I hadn't heard of it - thank you for the information.


----------



## Gene01 (Jan 5, 2009)

Thanks for the info. I'll give it a shot.


----------



## fivecodys (Dec 2, 2013)

I will have to give that a try.
Thank you for the review.


----------



## mel52 (Sep 4, 2017)

Same as the others, haven't heard of it and may have to give it a try…Mel


----------



## SenecaWoodArt (Dec 19, 2013)

It is really Titebond's Trim glue that has been renamed. It has been around for a while. I have to order it from Amazon as no local dealer carries it. I have been using it for over a year now and the only complaint that I have is that it is a lot more expensive than Titebond II or III. But if you need a faster glue up, then this is your friend.


----------



## DannyW (Dec 15, 2018)

Thanks for the review, I will have to try it out.


----------



## hikerdoc (Feb 21, 2015)

Is it possible to search for a specific project on Lumberjocks as in pub table. When I use the search engine on right side of page it throws me out to the search results not specific to Lumberjocks.


----------



## robscastle (May 13, 2012)

Dont need it!
I am slower than the slowest setting glue anyway and definately thicker than anything else on this planet.


----------



## BB1 (Jan 29, 2016)

I agree with the benefits this thicker glue can offer. I have used this glue for a while and really like it for smaller projects.


----------



## LesB (Dec 21, 2008)

I may check it out but I notice it is not water proof or for exterior use so I will probably stick to Tightbond III


----------



## WoodenDreams (Aug 23, 2018)

I use primarily Titebond III, I have used The Titebond Quick and Thick a couple times when I didn't want the glue to run on certain glue-ups. It had the results I was hoping for. It's nice to have a small bottle of this glue on hand, in case you need a glue that doesn't run. I'll still use Titebond III as my primary glue.


----------



## htl (Mar 24, 2015)

Robscastle You better stay away from super glue then or you'll be gluing your fingers to your chin.

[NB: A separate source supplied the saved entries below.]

/-! ### Cobordisms -/

/-- A (smooth, unoriented) *cobordism* between `n`-dimensional charted spaces `M` and `N`:
a compact Hausdorff second-countable smooth `(n+1)`-manifold with boundary `W` (model
`𝓡∂ (n + 1)`) together with smooth embeddings `inl : M → W`, `inr : N → W` with disjoint ranges
whose union is the boundary `∂W`.  Milnor, *Lectures on the h-cobordism theorem* (1965), §1
(Def. 1.1, with the identifications `∂W ≅ M ⊔ N` made part of the data); Kervaire–Milnor,
Ann. Math. 77 (1963), §1.

No smoothness is imposed on `M`, `N` (only `ChartedSpace (𝔼 n)`): for non-smooth atlases the type
is simply empty, and `T2Space`/`SecondCountableTopology`/`CompactSpace` of `M`, `N` follow from
the embeddings into the compact Hausdorff `W`.  Every consumer adds the DIFF hypotheses on `M`, `N`. [folklore] -/
structure Cobordism (n : ℕ) (M N : Type u) [TopologicalSpace M] [ChartedSpace (𝔼 n) M]
    [TopologicalSpace N] [ChartedSpace (𝔼 n) N] where
  /-- The total space of the cobordism, an `(n+1)`-manifold with boundary. -/
  W : Type u
  /-- The topology on `W`. -/
  [topologicalSpace : TopologicalSpace W]
  /-- `W` is Hausdorff. -/
  [t2Space : T2Space W]
  /-- `W` is second countable. -/
  [secondCountableTopology : SecondCountableTopology W]
  /-- The atlas of `W`, modelled on the half-space `EuclideanHalfSpace (n + 1)`. -/
  [chartedSpace : ChartedSpace (EuclideanHalfSpace (n + 1)) W]
  /-- `W` is a smooth manifold with boundary. -/
  [isManifold : IsManifold (𝓡∂ (n + 1)) ∞ W]
  /-- `W` is compact. -/
  [compactSpace : CompactSpace W]
  /-- The inclusion of the incoming boundary `M`. -/
  inl : M → W
  /-- The inclusion of the outgoing boundary `N`. -/
  inr : N → W
  /-- `inl` is a smooth embedding. -/
  isSmoothEmbedding_inl : Manifold.IsSmoothEmbedding (𝓡 n) (𝓡∂ (n + 1)) ∞ inl
  /-- `inr` is a smooth embedding. -/
  isSmoothEmbedding_inr : Manifold.IsSmoothEmbedding (𝓡 n) (𝓡∂ (n + 1)) ∞ inr
  /-- The two boundary pieces are disjoint. -/
  disjoint_range : Disjoint (range inl) (range inr)
  /-- The two boundary pieces cover the boundary of `W`. -/
  range_inl_union_range_inr : range inl ∪ range inr = (𝓡∂ (n + 1)).boundary W

attribute [instance] Cobordism.topologicalSpace Cobordism.t2Space Cobordism.secondCountableTopology
  Cobordism.chartedSpace Cobordism.isManifold Cobordism.compactSpace

section Cobordism

variable {n : ℕ} {M N P : Type u} [TopologicalSpace M] [ChartedSpace (𝔼 n) M]
  [TopologicalSpace N] [ChartedSpace (𝔼 n) N] [TopologicalSpace P] [ChartedSpace (𝔼 n) P]

namespace Cobordism

/-- The reversed cobordism, from `N` to `M`, with the same total space (Milnor 1965, §1). [cite: Milnor1965, §1] -/
@[simps W inl inr]
def symm (c : Cobordism n M N) : Cobordism n N M where
  W := c.W
  inl := c.inr
  inr := c.inl
  isSmoothEmbedding_inl := c.isSmoothEmbedding_inr
  isSmoothEmbedding_inr := c.isSmoothEmbedding_inl
  disjoint_range := c.disjoint_range.symm
  range_inl_union_range_inr := by rw [union_comm]; exact c.range_inl_union_range_inr

/-- The incoming boundary lands in `∂W` (Milnor 1965, §1). [cite: Milnor1965, §1] -/
theorem inl_mem_boundary (c : Cobordism n M N) (x : M) :
    c.inl x ∈ (𝓡∂ (n + 1)).boundary c.W :=
  c.range_inl_union_range_inr ▸ Or.inl (mem_range_self x)

/-- The outgoing boundary lands in `∂W` (Milnor 1965, §1). [cite: Milnor1965, §1] -/
theorem inr_mem_boundary (c : Cobordism n M N) (y : N) :
    c.inr y ∈ (𝓡∂ (n + 1)).boundary c.W :=
  c.range_inl_union_range_inr ▸ Or.inr (mem_range_self y)

/-- `inl` is continuous (it is a smooth embedding). [folklore] -/
theorem continuous_inl (c : Cobordism n M N) : Continuous c.inl :=
  c.isSmoothEmbedding_inl.isEmbedding.continuous

/-- `inr` is continuous (it is a smooth embedding). [folklore] -/
theorem continuous_inr (c : Cobordism n M N) : Continuous c.inr :=
  c.isSmoothEmbedding_inr.isEmbedding.continuous

/-- The corestriction of `inl` to a continuous map into the boundary `∂W` (used to push
fundamental classes into `H_n(∂W)`; Milnor 1965, §1). [cite: Milnor1965, §1] -/
def inlBoundary (c : Cobordism n M N) : C(M, ↥((𝓡∂ (n + 1)).boundary c.W)) where
  toFun x := ⟨c.inl x, c.inl_mem_boundary x⟩
  continuous_toFun := c.continuous_inl.subtype_mk _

Hmmm what do I need to do next. :-[


----------



## Dusty56 (Apr 20, 2008)

Thanks for the glue review. : )


----------



## WoodenDreams (Aug 23, 2018)

I use primarily Titebond III. For restoration projects I've been using Titebond Hide Glue. Couple months ago I bought the Titebond Quick & Thick to try it out on picture frames. Bonded nicely. Wanted to try it out before using it on tenons. Titebond III @ $24.00 per gallon is less expensive. But Quick & Thick has it's niche usage.


----------